ABOUT THIS EXERCISE: With the first line below as the start and the line containing "# Objects of" as the end, copy every line between them exactly, ends included.

#### DATA EXTRACTS

import Mathlib.Topology.Instances.Complex
import Literature.Probability.RandomPlanarGeometry.HexParafermion
import Literature.Probability.RandomPlanarGeometry.HexSAW
import Literature.Probability.LatticeModels.TriangularLatticeProofs

/-!
# Objects of the line `liouville-local-limits` for the crux `InteriorFlattening` (stmt-CriticalPhenomena-8297)

Lead prover `prover-line-stmt-CriticalPhenomena-8297-c1-0` (crux protocol; skeleton
`Summits/CriticalPhenomena/SAWScalingLimit/Cruxes/InteriorFlattening/Lines/liouville_local_limits.lean`,
planner `planner-cruxplan-stmt-CriticalPhenomena-8297-liouville-local-limi-0`). This file only DEFINES the
objects the line's seven registered stubs speak about, so that the stub files under `Theorems/` and the
lead's skeleton share ONE copy of them (the skeleton's blocks "The objects of the crux", "The origin vertex,
its star, the 120° rotation", "Local limits at the origin", "Lattice balls, pictures, picture domains" are
byte-identical to the bodies below and are replaced by this import once the module lands). No statement of
the line is asserted or even named here.

The crux (M) = `…Theses.SAWDevelopingMap.InteriorFlattening`: bulk flattening of the Duminil-Copin–Smirnov
parafermionic observable `F = F(a, ·, x_c, 5/8)` of a simply connected hexagonal domain — the Beltrami mode
`‖F{v,w₀} + ωF{v,w₁} + ω²F{v,w₂}‖` is at most `ε` times the monopole `‖F{v,w₀} + F{v,w₁} + F{v,w₂}‖` at
every `R(ε)`-deep vertex. The line recentres deep configurations at the origin vertex `O`, normalises by
the monopole `M(O)`, and studies the class of pointwise LOCAL LIMITS of such fields (a unique local limit is
its own `120°`-rotation, hence flat). The objects are:

* `xc`, `obs Λ a z` — the observable at `(x_c, 5/8)`; `omega = e^{2πi/3}`; `fieldMono`, `fieldBelt` — the
  monopole and the `ω`-combination of an arbitrary lattice field at a vertex in a frame; `Deep Λ v R` — the
  crux's ball hypothesis; `RatioAtDepth R η` — the crux matrix "quotient `≤ η` at depth `R`" (the crux is
  `∀ ε > 0, ∃ R, RatioAtDepth R ε`, definitionally);
* `O`, `nbA`, `nbB`, `nbC` — the origin vertex and its three neighbours; `rotO` — the rotation by `+120°`
  about the centre of `O` as a map of vertices;
* `Adm n Λ a` — admissible configurations at depth `n`; `obsMono` — the monopole at `O`; `LocalLimits` — the
  class of lattice-scale local limits;
* `boxR`, `latticeBall s` — the Euclidean lattice ball `B_s(O)` as a `Finset`; `Picture`, `darts S`, `Pic S`,
  `picRoot`, `picDom`, `GoodPic`, `amp`, `picField`, `picMono`, `innerEdges r`, `Clean`, `PicLimits` — the
  objects of the last-exit factorisation at one scale and the sub-family of picture-domain limits.

Plus ONE API lemma, `mem_latticeBall_iff` (the box cut-off loses no vertex: `w ∈ latticeBall s ↔
dist (c w) (c O) ≤ s`), which every stub file needs, with its corollary `deep_O_iff_latticeBall_subset` (the
registered sub-goal this file carries). Sources: H. Duminil-Copin, S. Smirnov, Ann. of Math. 175
(2012) 1653–1665 (arXiv:1007.0575), §1–2 (walks between mid-edges, Definition 1); the line card
`Cruxes/InteriorFlattening/Lines/liouville-local-limits.md`. Deliberately NOT here: the seven statements
(`BulkNoFold`, `CompactnessAtOrigin`, `LastExitFactorisation`, `PictureLimitsUnique`, `FarFieldCoherence`,
`IntrusionTail`, `UniquenessReduction`) and any theorem about them.
-/

noncomputable section

open scoped BigOperators Topology
open Filter Literature.Probability.LatticeModels Literature.Probability.RandomPlanarGeometry.SAW

namespace Summit.CriticalPhenomena.SAWScalingLimit.Theorems.InteriorFlattening.Liouville

/-! ### The objects of the crux -/

/-- `x_c = 1/√(2+√2)`, the critical fugacity of the hexagonal lattice (DCS 2012, §1). -/
abbrev xc : ℝ := hexCriticalFugacity

/-- `ω = e^{2πi/3}` (literally the crux's `ω`). -/
def omega : ℂ := Complex.exp (2 * Real.pi * Complex.I / 3)

/-- The DCS observable at `(x_c, 5/8)` of the domain `Λ` with root `a`, at the mid-edge `z`
(DCS 2012, Definition 1; literally the crux's `F`). -/
def obs (Λ : Finset HexVertex) (a z : Sym2 HexVertex) : ℂ :=
  hexParafermionicObservable Λ a xc (5 / 8) z

/-- Monopole (sum mode) of a lattice field `G` at `v` in the frame `(w₀, w₁, w₂)`:
`G{v,w₀} + G{v,w₁} + G{v,w₂}`. -/
def fieldMono (G : Sym2 HexVertex → ℂ) (v w₀ w₁ w₂ : HexVertex) : ℂ :=
  G s(v, w₀) + G s(v, w₁) + G s(v, w₂)

/-- `ω`-combination of a lattice field at `v` in the frame `(w₀, w₁, w₂)`:
`G{v,w₀} + ω G{v,w₁} + ω² G{v,w₂}` (the Beltrami mode for clockwise frames, the DCS mode — zero
for the observable — for counter-clockwise ones). -/
def fieldBelt (G : Sym2 HexVertex → ℂ) (v w₀ w₁ w₂ : HexVertex) : ℂ :=
  G s(v, w₀) + omega * G s(v, w₁) + omega ^ 2 * G s(v, w₂)

/-- `v` is `R`-deep in `Λ`: the Euclidean `R`-ball of lattice vertices around `v` lies in `Λ`
(the crux's ball hypothesis, verbatim). -/
def Deep (Λ : Finset HexVertex) (v : HexVertex) (R : ℝ) : Prop :=
  ∀ w : HexVertex, dist (hexCenter w) (hexCenter v) ≤ R → w ∈ Λ

/-- `RatioAtDepth R η`: the crux's inequality with `ε ↦ η` at depth `R`, uniformly over simply
connected `Λ`, boundary roots, `R`-deep vertices and frames. The crux is literally
`∀ ε > 0, ∃ R, RatioAtDepth R ε`. -/
def RatioAtDepth (R η : ℝ) : Prop :=
  ∀ (Λ : Finset HexVertex), hexDomainSimplyConnected Λ → ∀ a ∈ hexDomainBoundary Λ, ∀ v ∈ Λ,
    Deep Λ v R → ∀ w₀ w₁ w₂ : HexVertex, hexGraph.Adj v w₀ → hexGraph.Adj v w₁ → hexGraph.Adj v w₂ →
      w₀ ≠ w₁ → w₁ ≠ w₂ → w₀ ≠ w₂ →
        ‖fieldBelt (obs Λ a) v w₀ w₁ w₂‖ ≤ η * ‖fieldMono (obs Λ a) v w₀ w₁ w₂‖

/-! ### The origin vertex, its star, the `120°` rotation -/

/-- The origin vertex `O` (up triangle of the cell `0`). -/
def O : HexVertex := ((0 : Site 2), (0 : Fin 2))

/-- Neighbour `A = (0, 1)` of `O`. -/
def nbA : HexVertex := ((0 : Site 2), (1 : Fin 2))

/-- Neighbour `B = (-e₀, 1)` of `O`. -/
def nbB : HexVertex := ((-(Pi.single 0 1) : Site 2), (1 : Fin 2))

/-- Neighbour `C = (-e₁, 1)` of `O`. -/
def nbC : HexVertex := ((-(Pi.single 1 1) : Site 2), (1 : Fin 2))

/-- Rotation by `+120°` about the centre of `O`: on cells `x ↦ R² x` (`R = triRot60`,
`(a, b) ↦ (-a-b, a)`), shifted by `-e₀` on down triangles; a graph automorphism of the honeycomb
fixing `O`, acting on embedded positions by `z ↦ c_O + ω (z - c_O)` and permuting the star of `O`
cyclically (`A ↦ B ↦ C ↦ A`). -/
def rotO (f : HexVertex) : HexVertex :=
  (triRot60 (triRot60 f.1) - (if f.2 = 1 then Pi.single 0 1 else 0), f.2)

/-! ### Local limits at the origin -/

/-- An ADMISSIBLE configuration at depth `n`: simply connected domain, boundary root, `O` `n`-deep.
Every configuration of the crux is transported here by a lattice symmetry (translations and the
central flip act trivially on the observable: intrinsic windings and lengths). -/
def Adm (n : ℕ) (Λ : Finset HexVertex) (a : Sym2 HexVertex) : Prop :=
  hexDomainSimplyConnected Λ ∧ a ∈ hexDomainBoundary Λ ∧ Deep Λ O n

/-- The monopole of the observable at `O` (canonical frame; frame-independent, it is a sum). -/
def obsMono (Λ : Finset HexVertex) (a : Sym2 HexVertex) : ℂ :=
  fieldMono (obs Λ a) O nbA nbB nbC

/-- **The class `𝓕` of LATTICE-SCALE LOCAL LIMITS**: pointwise limits, on every edge of the
infinite honeycomb, of the `M(O)`-normalised observables of admissible configurations of depth
`→ ∞` (depth `≥ n` at index `n`; passing to a subsequence preserves this); fields are set to `0`
off the edge set so that equality of limits is equality of functions. -/
def LocalLimits : Set (Sym2 HexVertex → ℂ) :=
  {G | (∀ z : Sym2 HexVertex, z ∉ hexGraph.edgeSet → G z = 0) ∧
    ∃ (Λ : ℕ → Finset HexVertex) (a : ℕ → Sym2 HexVertex),
      (∀ n, Adm n (Λ n) (a n)) ∧ (∀ n, obsMono (Λ n) (a n) ≠ 0) ∧
      ∀ z ∈ hexGraph.edgeSet,
        Tendsto (fun n => obs (Λ n) (a n) z / obsMono (Λ n) (a n)) atTop (𝓝 (G z))}

/-! ### Lattice balls, pictures, picture domains (domain-free, universal index sets) -/

/-- Box radius large enough that the box of cells contains every vertex within distance `s` of
`c_O` (`|xᵢ| ≤ 2 ‖triEmbed x‖ ≤ 2 (s + 1/√3) < 2 s + 2`, `mem_latticeBall_iff`). -/
def boxR (s : ℝ) : ℕ := ⌈2 * s⌉₊ + 2

/-- The LATTICE BALL `B_s(O)`: all honeycomb vertices whose centre is within Euclidean distance
`s` of `c_O`, as a `Finset` (cut out of a box of cells). `Deep Λ O s ↔ latticeBall s ⊆ Λ`. -/
def latticeBall (s : ℝ) : Finset HexVertex :=
  ((Fintype.piFinset fun _ : Fin 2 => Finset.Icc (-(boxR s : ℤ)) (boxR s)) ×ˢ
      (Finset.univ : Finset (Fin 2))).filter fun w => dist (hexCenter w) (hexCenter O) ≤ s

/-- A PICTURE at scale `S`: (intrusion set inside `B_S(O)`, entrance dart `y → z` with `y`
outside and `z` inside `B_S(O)`). -/
abbrev Picture : Type := Finset HexVertex × HexVertex × HexVertex

/-- Entrance darts into `B_S(O)`: `(y, z)` with `y ∈ B_{S+1}(O) ∖ B_S(O)`, `z ∈ B_S(O)`, `y ∼ z`. -/
def darts (S : ℝ) : Finset (HexVertex × HexVertex) :=
  ((latticeBall (S + 1) \ latticeBall S) ×ˢ latticeBall S).filter fun d => hexGraph.Adj d.1 d.2

/-- The finite, universal index set of pictures at scale `S`. -/
def Pic (S : ℝ) : Finset Picture := (latticeBall S).powerset ×ˢ darts S

/-- The root mid-edge of a picture (its entrance dart). -/
def picRoot (P : Picture) : Sym2 HexVertex := s(P.2.1, P.2.2)

/-- The PICTURE DOMAIN of `P` inside a domain `D` at scale `S`: `(D ∩ B_S(O)) ∖ intrusions`
(for `S`-deep `D` this is `B_S(O) ∖ P.1`, a domain with NO far field). -/
def picDom (D : Finset HexVertex) (S : ℝ) (P : Picture) : Finset HexVertex :=
  (D ∩ latticeBall S) \ P.1

/-- A GOOD picture: its (domain-free) picture domain `B_S(O) ∖ P.1` is simply connected and the
dart head is not an intrusion. Every picture realised by a prefix from a root outside `B_S(O)`
with non-vanishing inner observable is good; the other pictures contribute `0` to every
factorisation (`amp = 0` or inner observable `= 0`). -/
def GoodPic (S : ℝ) (P : Picture) : Prop :=
  hexDomainSimplyConnected (latticeBall S \ P.1) ∧ P.2.2 ∉ P.1

/-- PREFIX AMPLITUDE of the picture `P` for the configuration `(D, ρ)` at scale `S`: the sum of
`e^{-iσW} x_c^ℓ` over the walks `ρ → mid(y,z)` arriving from `y = P.2.1` (outside the ball) whose
vertices inside `B_S(O)` are exactly the intrusion set `P.1`. This is the far field; it is never
expanded. -/
def amp (D : Finset HexVertex) (ρ : Sym2 HexVertex) (S : ℝ) (P : Picture) : ℂ :=
  ∑ ψ : HexMidEdgeSAW D ρ (picRoot P),
    if ψ.verts.getLast? = some P.2.1 ∧ ψ.verts.toFinset ∩ latticeBall S = P.1
    then ψ.weight xc (5 / 8) else 0

/-- The field of the DOMAIN-FREE picture domain `B_S(O) ∖ P.1` rooted at its dart. -/
def picField (S : ℝ) (P : Picture) : Sym2 HexVertex → ℂ :=
  obs (latticeBall S \ P.1) (picRoot P)

/-- Its monopole at `O`. -/
def picMono (S : ℝ) (P : Picture) : ℂ := fieldMono (picField S P) O nbA nbB nbC

/-- The edges of the honeycomb with both endpoints in `B_r(O)` (the comparison set; contains the
star of `O` once `r ≥ 1`). -/
def innerEdges (r : ℝ) : Finset (Sym2 HexVertex) :=
  ((latticeBall r ×ˢ latticeBall r).filter fun p => hexGraph.Adj p.1 p.2).image fun p => s(p.1, p.2)

/-- A picture is `s̄`-CLEAN when its intrusions avoid `B_{s̄}(O)`. -/
def Clean (sbar : ℝ) (P : Picture) : Prop := Disjoint P.1 (latticeBall sbar)

/-- **The sub-family: local limits of PICTURE DOMAINS.** Pointwise limits of the
`m(O)`-normalised fields of good picture domains `B_{S_n}(O) ∖ P_n.1` (dart root on the sphere of
radius `S_n ≥ n`) whose cleanliness radius is `≥ n` at index `n` — lattice balls with
boundary-hanging arcs, all features receding. A sub-class of `LocalLimits` (picture domains are
admissible configurations, `O` is `n`-deep in them). -/
def PicLimits : Set (Sym2 HexVertex → ℂ) :=
  {G | (∀ z : Sym2 HexVertex, z ∉ hexGraph.edgeSet → G z = 0) ∧
    ∃ (S : ℕ → ℝ) (P : ℕ → Picture),
      (∀ n : ℕ, (n : ℝ) ≤ S n ∧ P n ∈ Pic (S n) ∧ GoodPic (S n) (P n) ∧ Clean (n : ℝ) (P n)) ∧
      (∀ n, picMono (S n) (P n) ≠ 0) ∧
      ∀ z ∈ hexGraph.edgeSet,
        Tendsto (fun n => picField (S n) (P n) z / picMono (S n) (P n)) atTop (𝓝 (G z))}

/-! ### The one API lemma carried by this file: the box cut-off loses nothing -/

/-- `c(x, j) - c(O) = triEmbed x + j · (1 + ζ)/3`. -/
theorem hexCenter_sub_hexCenter_O (w : HexVertex) :
    hexCenter w - hexCenter O = triEmbed w.1 + ((w.2 : ℕ) : ℂ) * ((1 + triZeta) / 3) := by
  simp only [hexCenter, O, triEmbed_zero, Fin.val_zero, Nat.cast_zero]
  ring

/-- `‖(1 + ζ)/3‖ ≤ 1` (indeed `= 1/√3`). -/
theorem norm_one_add_triZeta_div_three_le_one : ‖(1 + triZeta) / 3‖ ≤ 1 := by
  have hn : Complex.normSq (1 + triZeta) = 3 := by
    have h3 : Real.sqrt 3 * Real.sqrt 3 = 3 := Real.mul_self_sqrt (by norm_num)
    rw [Complex.normSq_apply]
    simp only [Complex.add_re, Complex.one_re, triZeta_re, Complex.add_im, Complex.one_im, triZeta_im]
    nlinarith [h3]
  have hsq : ‖(1 + triZeta) / 3‖ ^ 2 = 1 / 3 := by
    rw [norm_div, div_pow, ← Complex.normSq_eq_norm_sq, hn]
    norm_num
  nlinarith [norm_nonneg ((1 + triZeta) / 3), hsq]

/-- Every vertex within distance `s` of `c_O` has cell coordinates bounded by `boxR s`. -/
theorem abs_le_boxR_of_dist_le {s : ℝ} {w : HexVertex} (h : dist (hexCenter w) (hexCenter O) ≤ s)
    (i : Fin 2) : |(w.1 i : ℝ)| ≤ boxR s := by
  have hE : ‖triEmbed w.1‖ ≤ s + 1 := by
    have e : triEmbed w.1 = (hexCenter w - hexCenter O) - ((w.2 : ℕ) : ℂ) * ((1 + triZeta) / 3) := by
      rw [hexCenter_sub_hexCenter_O]; ring
    have hj : ‖((w.2 : ℕ) : ℂ) * ((1 + triZeta) / 3)‖ ≤ 1 := by
      rw [norm_mul, Complex.norm_natCast]
      have hw2 : ((w.2 : ℕ) : ℝ) ≤ 1 := by
        have := w.2.isLt
        exact_mod_cast Nat.lt_succ_iff.1 this
      calc ((w.2 : ℕ) : ℝ) * ‖(1 + triZeta) / 3‖ ≤ 1 * 1 :=
            mul_le_mul hw2 norm_one_add_triZeta_div_three_le_one (norm_nonneg _) zero_le_one
        _ = 1 := one_mul _
    calc ‖triEmbed w.1‖ = ‖(hexCenter w - hexCenter O) - ((w.2 : ℕ) : ℂ) * ((1 + triZeta) / 3)‖ := by
          rw [← e]
      _ ≤ ‖hexCenter w - hexCenter O‖ + ‖((w.2 : ℕ) : ℂ) * ((1 + triZeta) / 3)‖ := norm_sub_le _ _
      _ ≤ s + 1 := add_le_add (by rwa [← dist_eq_norm]) hj
  calc |(w.1 i : ℝ)| ≤ 2 * ‖triEmbed w.1‖ := abs_le_two_mul_norm_triEmbed w.1 i
    _ ≤ 2 * (s + 1) := by linarith
    _ = 2 * s + 2 := by ring
    _ ≤ (⌈2 * s⌉₊ : ℝ) + 2 := by linarith [Nat.le_ceil (2 * s)]
    _ = (boxR s : ℝ) := by simp [boxR]

/-- **The lattice ball is the Euclidean ball of lattice vertices**: the box cut-off in the
definition of `latticeBall` loses no vertex, so `w ∈ latticeBall s ↔ dist (c w) (c O) ≤ s`. In
particular `Deep Λ O s ↔ latticeBall s ⊆ Λ`. -/
theorem mem_latticeBall_iff {s : ℝ} {w : HexVertex} :
    w ∈ latticeBall s ↔ dist (hexCenter w) (hexCenter O) ≤ s := by
  simp only [latticeBall, Finset.mem_filter, Finset.mem_product, Finset.mem_univ, and_true,
    Fintype.mem_piFinset, Finset.mem_Icc]
  constructor
  · exact fun h => h.2
  · intro h
    refine ⟨fun i => ?_, h⟩
    have hb := abs_le_boxR_of_dist_le h i
    rw [abs_le] at hb
    obtain ⟨h1, h2⟩ := hb
    constructor
    · exact_mod_cast h1
    · exact_mod_cast h2

/-- `Deep Λ O s ↔ latticeBall s ⊆ Λ` (the registered sub-goal this Defs file carries). -/
theorem deep_O_iff_latticeBall_subset :
    ∀ (Λ : Finset HexVertex) (s : ℝ), Deep Λ O s ↔ latticeBall s ⊆ Λ := by
  intro Λ s
  constructor
  · intro h w hw
    exact h w (mem_latticeBall_iff.1 hw)
  · intro h w hw
    exact h (mem_latticeBall_iff.2 hw)

end Summit.CriticalPhenomena.SAWScalingLimit.Theorems.InteriorFlattening.Liouville

end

########

ANSWER TO THIS EXERCISE:
import Mathlib.Topology.Instances.Complex
import Literature.Probability.RandomPlanarGeometry.HexParafermion
import Literature.Probability.RandomPlanarGeometry.HexSAW
import Literature.Probability.LatticeModels.TriangularLatticeProofs

/-!
# Objects of the line `liouville-local-limits` for the crux `InteriorFlattening` (stmt-CriticalPhenomena-8297)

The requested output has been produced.